Ce que le jour doit à la nuit
PARTIE 2
RIO SALADO
CHAPITRE 08.mp3
.... Le jeudi, dans un patio effervescent de cousins et de cousines, alors que je me sentais un peu perdu dans le charivari, Isabelle m’avait saisi par le coude et présenté aux siens : « C’est mon camarade préféré ! ».
Mon premier baiser, c’est à elle que je le dois. Nous étions dans le grand salon, chez elle, au fond d’une alcôve coincée entre deux portes-fenêtres. Isabelle jouait du piano, le dos roide et le menton droit. Assis à côté d’elle sur le banc, je contemplais ses doigts fuselés qui couraient comme des feux follets sur les touches du clavier. Elle avait un talent fou. Soudain, elle s’était arrêtée et, avec infiniment de délicatesse, avait rabattu le couvercle sur le clavier.
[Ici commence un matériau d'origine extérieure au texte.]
import Literature.MathematicalPhysics.QuantumFieldTheory.Federbush1986.PhaseCellIVGeomConstructions
import Literature.MathematicalPhysics.QuantumFieldTheory.Federbush1986.PhaseCellIVThmA1Small

/-!
# Federbush, *A phase cell approach to Yang–Mills theory. IV. The choice of variables* (CMP **114** (1988) 317–343) —
# §11 p. 338, GEOMETRIC CONSTRUCTION 4 («We extend `φ₂(x)` on `∂D` to `ᵉφ₂(x)` on `D`, satisfying (11.5) and (11.6)», `D` a
# `k`-cube): Theorem A.2 TRANSPORTED FROM THE BALL TO THE CUBE by an explicit bi-Lipschitz, boundary-preserving map, hence
# PROVED (at unit scale) for every uniformly Lipschitz-retractable target and for all spheres

statement-level skeleton of published theorems with citation tags; proofs where landed; nothing here is a claim about the Yang–Mills mass gap

Cell `lit-balaban`, reader/typer block **r19** (F4 fold owner), SKELETON rows `F4.Def§11` (member: Construction 4) and
`F4.ThmA.2` of `run/shared/lean/pub/lit-balaban/lit-balaban-r19/ROWS-F4.md`.

**Source.** P. Federbush, Commun. Math. Phys. **114** (1988) 317–343 [bib `Federbush1988PhaseCellIV`; doi:10.1007/bf01225039;
journal page = PDF page + 316], p. 338 [PDF 22] (render `lit-balaban-r19/renders/f4/f4-p022.png`), verbatim: «We now go to the
inductive step from edge (or surface) to surface (or volume). We denote this as the extension from `∂D` to `D`. … We now extend
the gauges of the other hypercubes containing `∂D`. Let `H₂` be one of these. *Geometric Construction 4.* We extend `φ₂(x)` on `∂D`
to `ᵉφ₂(x)` on `D`, satisfying (11.5) and (11.6).»; p. 337 (11.5) `d^g(ᵉφ₁, ᵉφ₂) ≤ c d^g(φ₁, φ₂)`, (11.6) `Λ₁(ᵉφ₂) ≤ c(Λ₁(ᵉφ₁) +
d^g(φ₁, φ₂)/L_r + Λ₁(φ₂))`; p. 339: «Caution. The geometric theorems of Appendix A, require a universal bound on `Λ₁` of `φ`'s
(as scaled to unit scale)»; Appendix A part B «Geometric Constructions 2 and 4» = Theorem A.2 p. 341, stated for the unit BALL
`B`, while `D` in §11 / Theorem A.1 is the unit CUBE `D = {0 ≤ x_i ≤ 1}` (p. 339).

**What this file does.**  Print applies Theorem A.2 (ball) to cubes `D` without comment; the two are bi-Lipschitz equivalent
with boundary correspondence.  We make that explicit: `CubeBall.toBall x = 2|x − c|_∞ · (x − c)/|x − c|₂` (centre `c = (½,…,½)`)
maps `D = unitCube k` onto the closed unit ball and `∂D = cubeBoundary k` into the unit sphere and is `6`-Lipschitz; its inverse
`CubeBall.toCube z = c + ½|z|₂ · z/|z|_∞` is `(3k/2)`-Lipschitz and maps the ball into `D`, the sphere into `∂D`
(`mem_cubeBoundary_iff`: `∂D` = the points of `D` with a coordinate in `{0, 1}`).  `GeomConstruction4 k t M` is (11.5)–(11.6)
for `∂D → D` at unit scale (`L_r = 1`), i.e. Theorem A.2's conclusion with `(B, ∂B)` replaced by `(D, ∂D)`, embedded reading
`M ⊆ Rᵗ`; `geomConstruction4_of_thmA2Emb : ThmA2Emb k t M → GeomConstruction4 k t M` (constants `ε = ε_M`,
`c = c₁ + 6c₂(3k/2 + 1)`), whence `geomConstruction4_of_retract` (every uniformly Lipschitz-retractable `M`) and
`geomConstruction4_sphere` (all `S^{t−1}`, hypothesis-free).  (Construction 3, (11.7)–(11.8) `∂D → D` with `Λ₁(ᵉφ′₁) ≤ cΛ₁(φ′₁)`
«(But see caution …)», is at unit scale exactly the clause `ThmA1EmbAt k t M c₁` of `PhaseCellIVThmA1Small`.)
-/

namespace Literature.MathematicalPhysics.QuantumFieldTheory.Federbush1986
Après une courte tergiversation, ou bien une courte méditation, elle s’était retournée vers moi, m’avait pris le visage entre ses mains et avait posé ses lèvres sur les miennes en fermant les yeux d’un air inspiré.
Le baiser m’avait paru interminable.
Isabelle avait rouvert les yeux avant de se retirer.
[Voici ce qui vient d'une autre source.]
include hg hγ in
/-- **Rankin–Selberg unfolding on `Γ₀(N)`** (in `ℝ≥0∞`, for a chosen section `v ↦ γ_v` of the
bottom-row map): for measurable `Γ₀(N)`-invariant `Φ ≥ 0` and measurable `w : ℝ → ℝ≥0∞`,
`∫⁻_F Φ(τ) Σ_{(c,d)=1, N∣c} w(Im γ_{(c,d)} τ) dμ = 2 ∫⁻_{0 ≤ Re < 1} Φ(ρ) w(Im ρ) dμ`, `F = ⋃_q g_q⁻¹ 𝒟ᵒ`
the tree's fundamental domain of `Γ₀(N)`. Steps: sum out (Tonelli); `σ = γ_v τ` (invariance of
`dμ` and `Φ`); cut `ℍ` into `⨆ₙ Tⁿ{0 ≤ Re < 1}` and pull each strip back by `Tⁿ` (invariance of
`Φ` and of `Im`); re-index `Σ_v Σ_n 1_F(γ_v⁻¹ Tⁿ ρ) = Σ_{δ ∈ Γ₀(N)} 1_F(δ ρ)`
(`bijective_T_zpow_mul_rowSection`, inversion); the latter is `2` a.e.
(`tsum_indicator_domain_smul_ae`). (Rankin 1939; Selberg 1940; Iwaniec §3.2, (3.13).) [cite: Iwaniec2002, §3.2 (3.11)–(3.13) (Eisenstein series of a cusp and the unfolding), PDF pp. 42–43] -/
theorem lintegral_domain_mul_tsum_eq [NeZero N] (Φ : ℍ → ℝ≥0∞) (hΦm : Measurable Φ)
    (hΦ : ∀ δ ∈ Gamma0 N, ∀ τ : ℍ, Φ (δ • τ) = Φ τ) (w : ℝ → ℝ≥0∞) (hw : Measurable w) :
    ∫⁻ τ in ⋃ q, {τ : ℍ | g q • τ ∈ 𝒟ᵒ}, Φ τ * ∑' v, w ((γ v • τ).im) =
      2 * ∫⁻ ρ in {ρ : ℍ | 0 ≤ ρ.re ∧ ρ.re < 1}, Φ ρ * w ρ.im := by
  haveI : Countable SL(2, ℤ) := countable_SL2Z
  set F : Set ℍ := ⋃ q, {τ : ℍ | g q • τ ∈ 𝒟ᵒ} with hFdef
  set P : Set ℍ := {ρ : ℍ | 0 ≤ ρ.re ∧ ρ.re < 1} with hPdef
  have hF : MeasurableSet F := measurableSet_domain g
  have hP : MeasurableSet P :=
    (measurableSet_le measurable_const continuous_re.measurable).inter
      (measurableSet_lt continuous_re.measurable measurable_const)
  -- the `T`- and `Γ₀(N)`-invariant weight `h = Φ · w ∘ im`
  set h : ℍ → ℝ≥0∞ := fun σ ↦ Φ σ * w σ.im with hhdef
  have hhm : Measurable h := hΦm.mul (hw.comp continuous_im.measurable)
  have hsm : ∀ s : SL(2, ℤ), Measurable fun τ : ℍ ↦ s • τ := fun s ↦ (continuous_sl2z_smul s).measurable
  have hind : ∀ s : SL(2, ℤ), Measurable fun σ : ℍ ↦ F.indicator (fun _ ↦ (1 : ℝ≥0∞)) (s • σ) :=
    fun s ↦ (measurable_const.indicator hF).comp (hsm s)
  -- Step 1: sum out
  have step1 : ∫⁻ τ in F, Φ τ * ∑' v, w ((γ v • τ).im) = ∑' v, ∫⁻ τ in F, Φ τ * w ((γ v • τ).im) := by
    simp_rw [← ENNReal.tsum_mul_left]
    exact lintegral_tsum fun v ↦
      (hΦm.mul (hw.comp (continuous_im.measurable.comp (hsm _)))).aemeasurable
  -- Step 2: change of variables `σ = γ_v τ`
  have step2 : ∀ v, ∫⁻ τ in F, Φ τ * w ((γ v • τ).im) =
      ∫⁻ σ, F.indicator (fun _ ↦ (1 : ℝ≥0∞)) ((γ v)⁻¹ • σ) * h σ := by
    intro v
    have hinv : ∀ τ, Φ τ = Φ (γ v • τ) := fun τ ↦ (hΦ _ (rowSection_mem γ hγ v) τ).symm
    have e1 : ∫⁻ τ in F, Φ τ * w ((γ v • τ).im) =
        ∫⁻ τ, F.indicator (fun _ ↦ (1 : ℝ≥0∞)) ((γ v)⁻¹ • γ v • τ) * h (γ v • τ) := by
      rw [← lintegral_indicator hF]
      refine lintegral_congr fun τ ↦ ?_
      rw [inv_smul_smul]
      by_cases hτ : τ ∈ F
      · rw [indicator_of_mem hτ, indicator_of_mem hτ, one_mul, hhdef]
        dsimp only
        rw [← hinv τ]
      · rw [indicator_of_notMem hτ, indicator_of_notMem hτ, zero_mul]
    rw [e1]
    exact (measurePreserving_smul (Matrix.SpecialLinearGroup.mapGL ℝ (γ v) : GL (Fin 2) ℝ)
      (volume : Measure ℍ)).lintegral_comp_emb
      (measurableEmbedding_const_smul (Matrix.SpecialLinearGroup.mapGL ℝ (γ v) : GL (Fin 2) ℝ))
      (fun σ ↦ F.indicator (fun _ ↦ (1 : ℝ≥0∞)) ((γ v)⁻¹ • σ) * h σ)
  -- Step 3: cut `ℍ` into the strips `T^n P` and move each back to `P`
  have step3 : ∀ s : SL(2, ℤ), ∫⁻ σ, F.indicator (fun _ ↦ (1 : ℝ≥0∞)) (s • σ) * h σ =
      ∑' n : ℤ, ∫⁻ ρ in P, F.indicator (fun _ ↦ (1 : ℝ≥0∞)) (s • T ^ n • ρ) * h ρ := by
    intro s
    rw [← setLIntegral_univ, ← iUnion_strip_eq_univ, lintegral_iUnion measurableSet_strip
      pairwise_disjoint_strip]
    refine tsum_congr fun n ↦ ?_
    rw [← (measurePreserving_smul (Matrix.SpecialLinearGroup.mapGL ℝ (T ^ n) : GL (Fin 2) ℝ)
      (volume : Measure ℍ)).setLIntegral_comp_preimage_emb
      (measurableEmbedding_const_smul (Matrix.SpecialLinearGroup.mapGL ℝ (T ^ n) : GL (Fin 2) ℝ))
      (fun σ ↦ F.indicator (fun _ ↦ (1 : ℝ≥0∞)) (s • σ) * h σ) {σ : ℍ | (n : ℝ) ≤ σ.re ∧ σ.re < n + 1}]
    change ∫⁻ ρ in (fun ρ : ℍ ↦ T ^ n • ρ) ⁻¹' {σ : ℍ | (n : ℝ) ≤ σ.re ∧ σ.re < n + 1},
      F.indicator (fun _ ↦ (1 : ℝ≥0∞)) (s • T ^ n • ρ) * h (T ^ n • ρ) = _
    rw [preimage_T_zpow_strip n]
    refine setLIntegral_congr_fun hP fun ρ _ ↦ ?_
    rw [hhdef]
    dsimp only
    rw [hΦ _ (T_zpow_mem_Gamma0 N n) ρ, im_T_zpow_smul]
  -- Step 4: reassemble the sums inside the integral over `P`
  have hIm : ∀ (v) (n : ℤ), Measurable fun ρ : ℍ ↦
      F.indicator (fun _ ↦ (1 : ℝ≥0∞)) ((γ v)⁻¹ • T ^ n • ρ) * h ρ :=
    fun v n ↦ ((measurable_const.indicator hF).comp ((hsm _).comp (hsm _))).mul hhm
  have step4 : ∑' v, ∑' n : ℤ, ∫⁻ ρ in P, F.indicator (fun _ ↦ (1 : ℝ≥0∞)) ((γ v)⁻¹ • T ^ n • ρ) * h ρ =
      ∫⁻ ρ in P, (∑' v, ∑' n : ℤ, F.indicator (fun _ ↦ (1 : ℝ≥0∞)) ((γ v)⁻¹ • T ^ n • ρ)) * h ρ := by
    symm
    calc ∫⁻ ρ in P, (∑' v, ∑' n : ℤ, F.indicator (fun _ ↦ (1 : ℝ≥0∞)) ((γ v)⁻¹ • T ^ n • ρ)) * h ρ
        = ∫⁻ ρ in P, ∑' v, ∑' n : ℤ, F.indicator (fun _ ↦ (1 : ℝ≥0∞)) ((γ v)⁻¹ • T ^ n • ρ) * h ρ := by
          refine lintegral_congr fun ρ ↦ ?_
          rw [← ENNReal.tsum_mul_right]
          exact tsum_congr fun v ↦ by rw [← ENNReal.tsum_mul_right]
      _ = ∑' v, ∫⁻ ρ in P, ∑' n : ℤ, F.indicator (fun _ ↦ (1 : ℝ≥0∞)) ((γ v)⁻¹ • T ^ n • ρ) * h ρ :=
          lintegral_tsum fun v ↦ (Measurable.tsum fun n ↦ hIm v n).aemeasurable
      _ = ∑' v, ∑' n : ℤ, ∫⁻ ρ in P, F.indicator (fun _ ↦ (1 : ℝ≥0∞)) ((γ v)⁻¹ • T ^ n • ρ) * h ρ :=
          tsum_congr fun v ↦ lintegral_tsum fun n ↦ (hIm v n).aemeasurable
  -- Step 5: the double sum is the sum over `Γ₀(N)`
  have step5 : ∀ ρ : ℍ, ∑' v, ∑' n : ℤ, F.indicator (fun _ ↦ (1 : ℝ≥0∞)) ((γ v)⁻¹ • T ^ n • ρ) =
      ∑' δ : Gamma0 N, F.indicator (fun _ ↦ (1 : ℝ≥0∞)) ((δ : SL(2, ℤ)) • ρ) := by
    intro ρ
    set e₁ := Equiv.ofBijective _ (bijective_T_zpow_mul_rowSection γ hγ) with he₁
    have e2 : ∑' δ : Gamma0 N, F.indicator (fun _ ↦ (1 : ℝ≥0∞)) ((δ : SL(2, ℤ)) • ρ) =
        ∑' δ : Gamma0 N, F.indicator (fun _ ↦ (1 : ℝ≥0∞)) (((δ⁻¹ : Gamma0 N) : SL(2, ℤ)) • ρ) :=
      ((Equiv.inv (Gamma0 N)).tsum_eq
        (fun δ : Gamma0 N ↦ F.indicator (fun _ ↦ (1 : ℝ≥0∞)) ((δ : SL(2, ℤ)) • ρ))).symm
    have e3 : ∑' δ : Gamma0 N, F.indicator (fun _ ↦ (1 : ℝ≥0∞)) (((δ⁻¹ : Gamma0 N) : SL(2, ℤ)) • ρ) =
        ∑' p : ℤ × {v : Fin 2 → ℤ // IsCoprime (v 0) (v 1) ∧ (N : ℤ) ∣ v 0},
          F.indicator (fun _ ↦ (1 : ℝ≥0∞)) ((T ^ p.1 * γ p.2)⁻¹ • ρ) := by
      rw [← e₁.tsum_eq]
      rfl
    rw [e2, e3]
    conv_rhs => rw [ENNReal.tsum_prod', ENNReal.tsum_comm]
    refine tsum_congr fun v ↦ ?_
    conv_rhs => rw [← (Equiv.neg ℤ).tsum_eq]
    refine tsum_congr fun n ↦ ?_
    simp only [Equiv.neg_apply, zpow_neg, mul_inv_rev, inv_inv, mul_smul]
  -- Step 6: which is `2` almost everywhere
  have step6 : ∫⁻ ρ in P, (∑' v, ∑' n : ℤ, F.indicator (fun _ ↦ (1 : ℝ≥0∞)) ((γ v)⁻¹ • T ^ n • ρ)) * h ρ =
      ∫⁻ ρ in P, 2 * h ρ := by
    refine setLIntegral_congr_fun_ae hP ?_
    filter_upwards [tsum_indicator_domain_smul_ae g hg] with ρ hρ _
    rw [step5 ρ, hρ]
  -- assemble
  rw [step1]
  simp_rw [step2, step3]
  rw [step4, step6, lintegral_const_mul _ hhm]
– Vous avez senti quelque chose, monsieur Jonas ?
– Non, lui répondis-je.
– Moi, non plus. C’est curieux, au cinéma, ça m’a semblé grandiose... Je suppose qu’il faudrait attendre d’être adultes pour ressentir vraiment les choses.
Plongeant son regard dans le mien, elle avait décrété :
– Qu’importe ! Nous attendrons le temps qu’il faudra.
Isabelle avait la patience de ceux qui sont persuadés que les lendemains se font pour eux. ....
Isabelle m’avait sorti d’une cage dorée pour me jeter dans un puits.
Adam éjecté de son paradis n’aurait pas été aussi dépaysé que moi, et sa pomme moins dure que le caillot qui m’était resté en travers de la gorge.